Step 4: after each process variable is stable, then repeating step 1 and step 2, revise the Optimizing Process Parameters of optimizing forecast module 800, then in execution above-mentioned steps 3, make the whole heat treatment process of system reach optimization.

It should be noted that, above embodiment is only in order to illustrate technical scheme of the present invention and unrestricted, although with reference to preferred embodiment to invention has been detailed description, those of ordinary skill in the art is to be understood that, can modify to technical scheme of the present invention or equivalent replacement, and not departing from the spirit and scope of technical solution of the present invention, it all should be encompassed in the middle of right of the present invention.

Claims (10)

1. become a spray structure, comprise support unit (100) and injection unit (200), be provided with air blast parts (101) in described support unit (100), it is characterized in that:

The air channel (103) of described support unit (100) inside is isolated parts (102) and divides into the first air channel (103a), the second air channel (103b) and the 3rd air channel (103c);

Described injection unit (200) is arranged at the outer end of described support unit (100), and its inside is provided with the first air-flow adjustment component (201), described first air-flow adjustment component (201) can be carried out adjustment to the flow of the gas of blowout in the 3rd air channel (103c) and flow velocity and be controlled; Wherein,

Freezing air is blown into the first air channel (103a) by described air blast parts (101), and after enter the 3rd air channel (103c) through the second air channel (103b), eject eventually through the injection unit (200) being arranged at support unit (100) outer end.

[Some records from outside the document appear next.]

import Summits.QuantumFields.YangMills.Theorems.FluctuationComparisonRegPrIntLS2BetaArcBondSplit
import Summits.QuantumFields.YangMills.Theorems.FluctuationComparisonRegPrIntLS2BetaSmallBondGaugeToronObstruction
import HarnessLib

/-!
# S2β · D-GUARD ∕ (BG∞) — NETS FOR SLOW DATA (the `hpatch` supplier of ✓p838857 `exists_forall_le_arc_of_patched` ∕ ✓p839220 `exists_coneCentre_of_patched`
# for the Stage-T rings and Stage-S shells of UV3-NODE §116 ∕ ADD.1): a chain (resp. grid) of `SU(2)` data with per-bond `dist1`-oscillation `≤ δ`, subsampled
# every `m` steps, is a net: every datum is within arc `(π∕2)·(m−1)·δ` (resp. `(π∕2)·2(m−1)·δ`) of a net point, and the net has `L∕m + 1` (resp.
# `(n₁∕m + 1)(n₂∕m + 1)`) points — a count INDEPENDENT of the data size once `m ∝ L`, which is what makes the cone's cap radius `r` (hence `Λ = (π−r)∕sin r`) absolute

Cell `ym3-torus` (YM ladder rung R3 = continuum `SU(2)` Yang–Mills on the three-torus at fixed lattice data — a RUNG: NOT d = 4, NOT infinite volume,
NOT a mass gap, NOT Clay).  Width seat «width 5» `ym3-torus-px5` (gen 24), FREE px helper on crux `stmt-QuantumFields-20520` (`FluctuationComparisonRegPrIntL`;
registry `Lines/semiclassical_s2beta.lean` UNTOUCHED, 0∕5); `--kind proof --supports stmt-QuantumFields-20520 --as helper`, count-neutral, DEFINITION-FREE
(0 `def`, 0 `instance`, 0 `notation`, 0 `sorry`, default heartbeats).

WHY.  The cone stages (T2 ✓p839841, S2 ✓∕⧗px8) need a centre `a` with ALL ring∕shell data inside the cap `‖logVec (a⁻¹·datum)‖ ≤ π − r`, and their step constants
carry `Λ = (π − r)∕sin r`; for `step ≤ K∕ρ` with an ABSOLUTE `K` the radius `r` must not depend on `ρ`.  ✓`exists_coneCentre_of_patched (c : ι → SU2) (φ : κ → SU2)
(hpatch : ∀ k, ∃ i, ‖logVec ((c i)⁻¹·φ k)‖ ≤ r∕2) (hcard : card ι · (2∕(3π))·(3r∕2)³ < 1)` delivers such an `a` from a NET whose cardinality is absolute.  Ring data of a
Stage-T slice are a closed chain of `4n` points with per-bond oscillation `δ ≈ 2π∕ρ + η` (total variation `≈ 34`, absolute); shell data of a Stage-S cube are six
`n × n` grids with per-bond oscillation `≈ K_T∕ρ`.  Subsampling every `m ∝ ρ` steps gives nets of absolute cardinality with patch radius `∝ m·δ` absolute — this file.

WHAT IS PROVED (sorry-free; arc `= ‖logVec (su2Quat ·)‖`, chord→arc by ✓`norm_logVec_le_pi_div_two_mul_dist1`, triangle by ✓`norm_logVec_su2Quat_mul_le`).
* §1 `dist1_inv_mul_eq` (`dist1 (x⁻¹y) = dist1 (xy⁻¹)`, any gauge group), ★`arc_step_le` (`dist1 (x·y⁻¹) ≤ δ ⟹ arc(x⁻¹y) ≤ (π∕2)δ`).
* §2 CHAINS: ★★`arc_chain_le` (`k + d ≤ L ⟹ arc((φ k)⁻¹ φ (k+d)) ≤ (π∕2)·d·δ`), ★★`arc_patch_chain_le` (net point `φ (m·(k∕m))`: `≤ (π∕2)(m−1)δ`),
  ★★★`exists_patch_of_chain` — `hpatch` currency: `∀ k : Fin (L+1), ∃ i : Fin (L∕m+1), arc((φ (m·i))⁻¹ φ k) ≤ (π∕2)·(m−1)·δ`.
* §3 GRIDS: ★★`arc_grid_le` (`arc((ψ i k)⁻¹ ψ (i+d) (k+e)) ≤ (π∕2)(d+e)δ`), ★★`arc_patch_grid_le`,
  ★★★`exists_patch_of_grid` — `∀ p : Fin (n₁+1) × Fin (n₂+1), ∃ q : Fin (n₁∕m+1) × Fin (n₂∕m+1), arc ≤ (π∕2)·(2(m−1))·δ`.

HONEST SCOPE.  Elementary metric bookkeeping on `SU(2)`; no lattice, no gauge field; nothing of Bałaban's renormalisation-group analysis is asserted or proved
([Balaban1985RegularSpaces] Thm 2 p.83 — local small gauges — is the consumer's context only).  `hSec` ∕ (BG∞) ∕ `hsupp⁺` are CONJECTURES (plan §116) and NOT
proved; GAP♯∘ (registry UNTOUCHED), the five registered stubs (0∕5), S2β, 20520, 19936, 19200, `YM3TorusSU2` are NOT proved; no registered stub is closed; rung R3 —
NOT d = 4, NOT infinite volume, NOT a mass gap, NOT Clay; the Yang–Mills mass gap is NOT proved.  Axioms standard.

References: T. Bałaban, CMP **99** (1985) 75–102 [Balaban1985RegularSpaces] (Thm 2 p.83).
-/

set_option autoImplicit false

noncomputable section

namespace Summit.QuantumFields.YangMills.Theorems.FluctuationComparisonRegPrIntLS2BetaSlowDataNets

open scoped Real
open Literature.MathematicalPhysics.QuantumLattice (su2Quat)
open Literature.MathematicalPhysics.QuantumFieldTheory.Balaban1983to89
open T4CubeChartGnomonic (SU2)
open T4ExpWindowSmallField (logVec)
open Summit.QuantumFields.YangMills.Theorems.FluctuationComparisonRegPrIntLS2BetaArcBondSplit (norm_logVec_su2Quat_mul_le)
open Summit.QuantumFields.YangMills.Theorems.FluctuationComparisonRegPrIntLS2BetaDistributedHolonomySU2 (norm_logVec_le_pi_div_two_mul_dist1)
open Summit.QuantumFields.YangMills.Theorems.FluctuationComparisonRegPrIntLS2BetaSmallBondGaugeToronObstruction (norm_logVec_su2Quat_one)

/-! ## §1 One step: chord letter to arc -/

/-- `dist1 (x⁻¹·y) = dist1 (x·y⁻¹)` in any gauge group (conjugation and inversion invariance). [folklore] -/
theorem dist1_inv_mul_eq {G : Type*} [GaugeGroup G] (x y : G) : dist1 (x⁻¹ * y) = dist1 (x * y⁻¹) := by
  have h := GaugeGroup.dist1_conj (y * x⁻¹) x⁻¹
  rw [inv_inv, show x⁻¹ * (y * x⁻¹) * x = x⁻¹ * y by group] at h
  rw [h, ← GaugeGroup.dist1_inv (y * x⁻¹), mul_inv_rev, inv_inv]

/-- ★ **ONE STEP**: a chord letter `dist1 (x·y⁻¹) ≤ δ` gives the arc bound `‖logVec (x⁻¹·y)‖ ≤ (π∕2)·δ`. [folklore] -/
theorem arc_step_le (x y : SU2) {δ : ℝ} (h : dist1 (x * y⁻¹) ≤ δ) : ‖logVec (su2Quat (x⁻¹ * y))‖ ≤ π / 2 * δ := by
  have h1 := norm_logVec_le_pi_div_two_mul_dist1 (x⁻¹ * y)
  rw [dist1_inv_mul_eq] at h1
  exact h1.trans (mul_le_mul_of_nonneg_left h (by positivity))

/-! ## §2 Chains -/

/-- ★★ **ARC ALONG A CHAIN**: per-bond `dist1 ≤ δ` on `{0..L}` gives `‖logVec ((φ k)⁻¹·φ (k+d))‖ ≤ (π∕2)·d·δ` for `k + d ≤ L`. [folklore] -/
theorem arc_chain_le (φ : ℕ → SU2) (L : ℕ) {δ : ℝ} (hstep : ∀ k, k + 1 ≤ L → dist1 (φ k * (φ (k + 1))⁻¹) ≤ δ) :
    ∀ d k, k + d ≤ L → ‖logVec (su2Quat ((φ k)⁻¹ * φ (k + d)))‖ ≤ π / 2 * ((d : ℝ) * δ) := by
  intro d
  induction d with
  | zero =>
    intro k _
    rw [add_zero, inv_mul_cancel, norm_logVec_su2Quat_one]
    simp
  | succ d ih =>
    intro k hk
    have h1 := ih k (by omega)
    have h2 := arc_step_le (φ (k + d)) (φ (k + d + 1)) (hstep (k + d) (by omega))
    have hsplit : (φ k)⁻¹ * φ (k + (d + 1)) = ((φ k)⁻¹ * φ (k + d)) * ((φ (k + d))⁻¹ * φ (k + d + 1)) := by
      rw [← add_assoc]; group
    rw [hsplit]
    calc _ ≤ ‖logVec (su2Quat ((φ k)⁻¹ * φ (k + d)))‖ + ‖logVec (su2Quat ((φ (k + d))⁻¹ * φ (k + d + 1)))‖ := norm_logVec_su2Quat_mul_le _ _
      _ ≤ π / 2 * ((d : ℝ) * δ) + π / 2 * δ := add_le_add h1 h2
      _ = π / 2 * (((d + 1 : ℕ) : ℝ) * δ) := by push_cast; ring

/-- ★★ **THE PATCH OF A CHAIN POINT**: subsampling every `m ≥ 1` steps, the datum `φ k` (`k ≤ L`) is within arc `(π∕2)·(m−1)·δ` of the net point `φ (m·(k∕m))`. [folklore] -/
theorem arc_patch_chain_le (φ : ℕ → SU2) (L : ℕ) {δ : ℝ} (hδ : 0 ≤ δ) (hstep : ∀ k, k + 1 ≤ L → dist1 (φ k * (φ (k + 1))⁻¹) ≤ δ)
    (m : ℕ) (hm : 1 ≤ m) (k : ℕ) (hk : k ≤ L) :
    ‖logVec (su2Quat ((φ (m * (k / m)))⁻¹ * φ k))‖ ≤ π / 2 * (((m - 1 : ℕ) : ℝ) * δ) := by
  have hdm : k % m ≤ m - 1 := by
    have := Nat.mod_lt k (by omega : 0 < m); omega
  have hk' : m * (k / m) + k % m = k := Nat.div_add_mod k m
  have h := arc_chain_le φ L hstep (k % m) (m * (k / m)) (by omega)
  rw [hk'] at h
  refine h.trans (mul_le_mul_of_nonneg_left (mul_le_mul_of_nonneg_right (by exact_mod_cast hdm) hδ) (by positivity))

/-- ★★★ **THE NET OF A SLOW CHAIN** (`hpatch` currency of ✓`exists_coneCentre_of_patched`, net `c i := φ (m·i)`, `i : Fin (L∕m + 1)`): every datum `φ k`, `k ≤ L`, is within
arc `(π∕2)·(m−1)·δ` of a net point. [folklore] -/
theorem exists_patch_of_chain (φ : ℕ → SU2) (L : ℕ) {δ : ℝ} (hδ : 0 ≤ δ) (hstep : ∀ k, k + 1 ≤ L → dist1 (φ k * (φ (k + 1))⁻¹) ≤ δ)
    (m : ℕ) (hm : 1 ≤ m) :
    ∀ k : Fin (L + 1), ∃ i : Fin (L / m + 1), ‖logVec (su2Quat ((φ (m * (i : ℕ)))⁻¹ * φ (k : ℕ)))‖ ≤ π / 2 * (((m - 1 : ℕ) : ℝ) * δ) := by
  intro k
  have hk : (k : ℕ) ≤ L := Nat.lt_succ_iff.mp k.isLt
  exact ⟨⟨(k : ℕ) / m, Nat.lt_succ_of_le (Nat.div_le_div_right hk)⟩, arc_patch_chain_le φ L hδ hstep m hm k hk⟩

/-! ## §3 Grids -/

/-- ★★ **ARC ACROSS A GRID**: per-bond `dist1 ≤ δ` in both directions on `{0..n₁} × {0..n₂}` gives `‖logVec ((ψ i k)⁻¹·ψ (i+d) (k+e))‖ ≤ (π∕2)·(d+e)·δ`. [folklore] -/
theorem arc_grid_le (ψ : ℕ → ℕ → SU2) (n₁ n₂ : ℕ) {δ : ℝ}
    (hH : ∀ i k, i + 1 ≤ n₁ → k ≤ n₂ → dist1 (ψ i k * (ψ (i + 1) k)⁻¹) ≤ δ)
    (hV : ∀ i k, i ≤ n₁ → k + 1 ≤ n₂ → dist1 (ψ i k * (ψ i (k + 1))⁻¹) ≤ δ)
    (i k d e : ℕ) (hi : i + d ≤ n₁) (hk : k + e ≤ n₂) :
    ‖logVec (su2Quat ((ψ i k)⁻¹ * ψ (i + d) (k + e)))‖ ≤ π / 2 * (((d + e : ℕ) : ℝ) * δ) := by
  have h1 := arc_chain_le (fun i' => ψ i' k) n₁ (fun i' hi' => hH i' k hi' (by omega)) d i hi
  have h2 := arc_chain_le (fun k' => ψ (i + d) k') n₂ (fun k' hk' => hV (i + d) k' hi hk') e k hk
  have hsplit : (ψ i k)⁻¹ * ψ (i + d) (k + e) = ((ψ i k)⁻¹ * ψ (i + d) k) * ((ψ (i + d) k)⁻¹ * ψ (i + d) (k + e)) := by group
  rw [hsplit]
  calc _ ≤ ‖logVec (su2Quat ((ψ i k)⁻¹ * ψ (i + d) k))‖ + ‖logVec (su2Quat ((ψ (i + d) k)⁻¹ * ψ (i + d) (k + e)))‖ := norm_logVec_su2Quat_mul_le _ _
    _ ≤ π / 2 * ((d : ℝ) * δ) + π / 2 * ((e : ℝ) * δ) := add_le_add h1 h2
    _ = π / 2 * (((d + e : ℕ) : ℝ) * δ) := by push_cast; ring

/-- ★★ **THE PATCH OF A GRID POINT**: subsampling every `m ≥ 1` steps in both directions, `ψ i k` is within arc `(π∕2)·2(m−1)·δ` of `ψ (m·(i∕m)) (m·(k∕m))`. [folklore] -/
theorem arc_patch_grid_le (ψ : ℕ → ℕ → SU2) (n₁ n₂ : ℕ) {δ : ℝ} (hδ : 0 ≤ δ)
    (hH : ∀ i k, i + 1 ≤ n₁ → k ≤ n₂ → dist1 (ψ i k * (ψ (i + 1) k)⁻¹) ≤ δ)
    (hV : ∀ i k, i ≤ n₁ → k + 1 ≤ n₂ → dist1 (ψ i k * (ψ i (k + 1))⁻¹) ≤ δ)
    (m : ℕ) (hm : 1 ≤ m) (i k : ℕ) (hi : i ≤ n₁) (hk : k ≤ n₂) :
    ‖logVec (su2Quat ((ψ (m * (i / m)) (m * (k / m)))⁻¹ * ψ i k))‖ ≤ π / 2 * (((2 * (m - 1) : ℕ) : ℝ) * δ) := by
  have hdi : i % m ≤ m - 1 := by
    have := Nat.mod_lt i (by omega : 0 < m); omega
  have hdk : k % m ≤ m - 1 := by
    have := Nat.mod_lt k (by omega : 0 < m); omega
  have hi' : m * (i / m) + i % m = i := Nat.div_add_mod i m
  have hk' : m * (k / m) + k % m = k := Nat.div_add_mod k m
  have h := arc_grid_le ψ n₁ n₂ hH hV (m * (i / m)) (m * (k / m)) (i % m) (k % m) (by omega) (by omega)
  rw [hi', hk'] at h
  have hde : ((i % m + k % m : ℕ) : ℝ) ≤ ((2 * (m - 1) : ℕ) : ℝ) := by exact_mod_cast (by omega : i % m + k % m ≤ 2 * (m - 1))
  exact h.trans (mul_le_mul_of_nonneg_left (mul_le_mul_of_nonneg_right hde hδ) (by positivity))

/-- ★★★ **THE NET OF A SLOW GRID** (`hpatch` currency, net `c q := ψ (m·q.1) (m·q.2)`, `q : Fin (n₁∕m + 1) × Fin (n₂∕m + 1)`): every datum of the grid is within arc
`(π∕2)·2(m−1)·δ` of a net point. [folklore] -/
theorem exists_patch_of_grid (ψ : ℕ → ℕ → SU2) (n₁ n₂ : ℕ) {δ : ℝ} (hδ : 0 ≤ δ)
    (hH : ∀ i k, i + 1 ≤ n₁ → k ≤ n₂ → dist1 (ψ i k * (ψ (i + 1) k)⁻¹) ≤ δ)
    (hV : ∀ i k, i ≤ n₁ → k + 1 ≤ n₂ → dist1 (ψ i k * (ψ i (k + 1))⁻¹) ≤ δ)
    (m : ℕ) (hm : 1 ≤ m) :
    ∀ p : Fin (n₁ + 1) × Fin (n₂ + 1), ∃ q : Fin (n₁ / m + 1) × Fin (n₂ / m + 1),
      ‖logVec (su2Quat ((ψ (m * (q.1 : ℕ)) (m * (q.2 : ℕ)))⁻¹ * ψ (p.1 : ℕ) (p.2 : ℕ)))‖ ≤ π / 2 * (((2 * (m - 1) : ℕ) : ℝ) * δ) := by
  rintro ⟨i, k⟩
  have hi : (i : ℕ) ≤ n₁ := Nat.lt_succ_iff.mp i.isLt
  have hk : (k : ℕ) ≤ n₂ := Nat.lt_succ_iff.mp k.isLt
  exact ⟨(⟨(i : ℕ) / m, Nat.lt_succ_of_le (Nat.div_le_div_right hi)⟩, ⟨(k : ℕ) / m, Nat.lt_succ_of_le (Nat.div_le_div_right hk)⟩),
    arc_patch_grid_le ψ n₁ n₂ hδ hH hV m hm i k hi hk⟩

end Summit.QuantumFields.YangMills.Theorems.FluctuationComparisonRegPrIntLS2BetaSlowDataNets

end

2. as claimed in claim 1 change sprays structure, it is characterized in that: described support unit (100) inside is also provided with the second air-flow adjustment component (104), described second air-flow adjustment component (104) comprises different shapes and percentage of open area different thus second homogenizing plate (104a) that can have an impact to air-flow and the second drive-motor (104b) be connected with described second homogenizing plate (104a), and it is at a certain angle with air flow line shape that the second drive-motor (104b) can adjust the second homogenizing plate (104a).

3. as claimed in claim 1 or 2 change sprays structure, it is characterized in that: described first air-flow adjustment component (201) comprises different shapes and percentage of open area different thus first homogenizing plate (201a) that can have an impact to air-flow and the first drive-motor (201b) be connected with described first homogenizing plate (201a), and it is at a certain angle with air flow line shape that the first drive-motor (201b) can adjust the first homogenizing plate (201a).

4. as claimed in claim 2 change sprays structure, it is characterized in that: the second drive-motor (104b) is arranged at the outside of described support unit (100), be provided with the second driving stem (104b-1), second homogenizing plate (104a) one end is connected with the second gangbar (104a-1), described second driving stem (104b-1) and described second gangbar (104a-1) are movably connected by the second chain assemblies (104c), second drive-motor (104b) makes the second driving stem (104b-1) rotate after driving, thus transfer the motion to the second gangbar (104a-1) by the second chain assemblies (104c), final drive second homogenizing plate (104a) realizes with air flow line shape at a certain angle.

5. as claimed in claim 3 change sprays structure, it is characterized in that: the first drive-motor (201b) is arranged at the outside of described support unit (100), be provided with the first driving stem (201b-1), first homogenizing plate (201a) one end is connected with the first gangbar (201a-1), described first driving stem (201b-1) and described first gangbar (201a-1) are movably connected by the first chain assemblies (201c), first drive-motor (201b) makes the first driving stem (201b-1) rotate after driving, thus transfer the motion to the first gangbar (201a-1) by the first chain assemblies (201c), final drive first homogenizing plate (201a) realizes with air flow line shape at a certain angle.

6. as claimed in claim 5 change sprays structure, it is characterized in that: in each described first air-flow adjustment component (201), be provided with multiple first homogenizing plate (201a), multiple first homogenizing plates (201a) be arranged in each described first air-flow adjustment component (201) are arranged by different level by different heights, and each first drive-motor (201b) drives multiple first homogenizing plates (201a) of same level.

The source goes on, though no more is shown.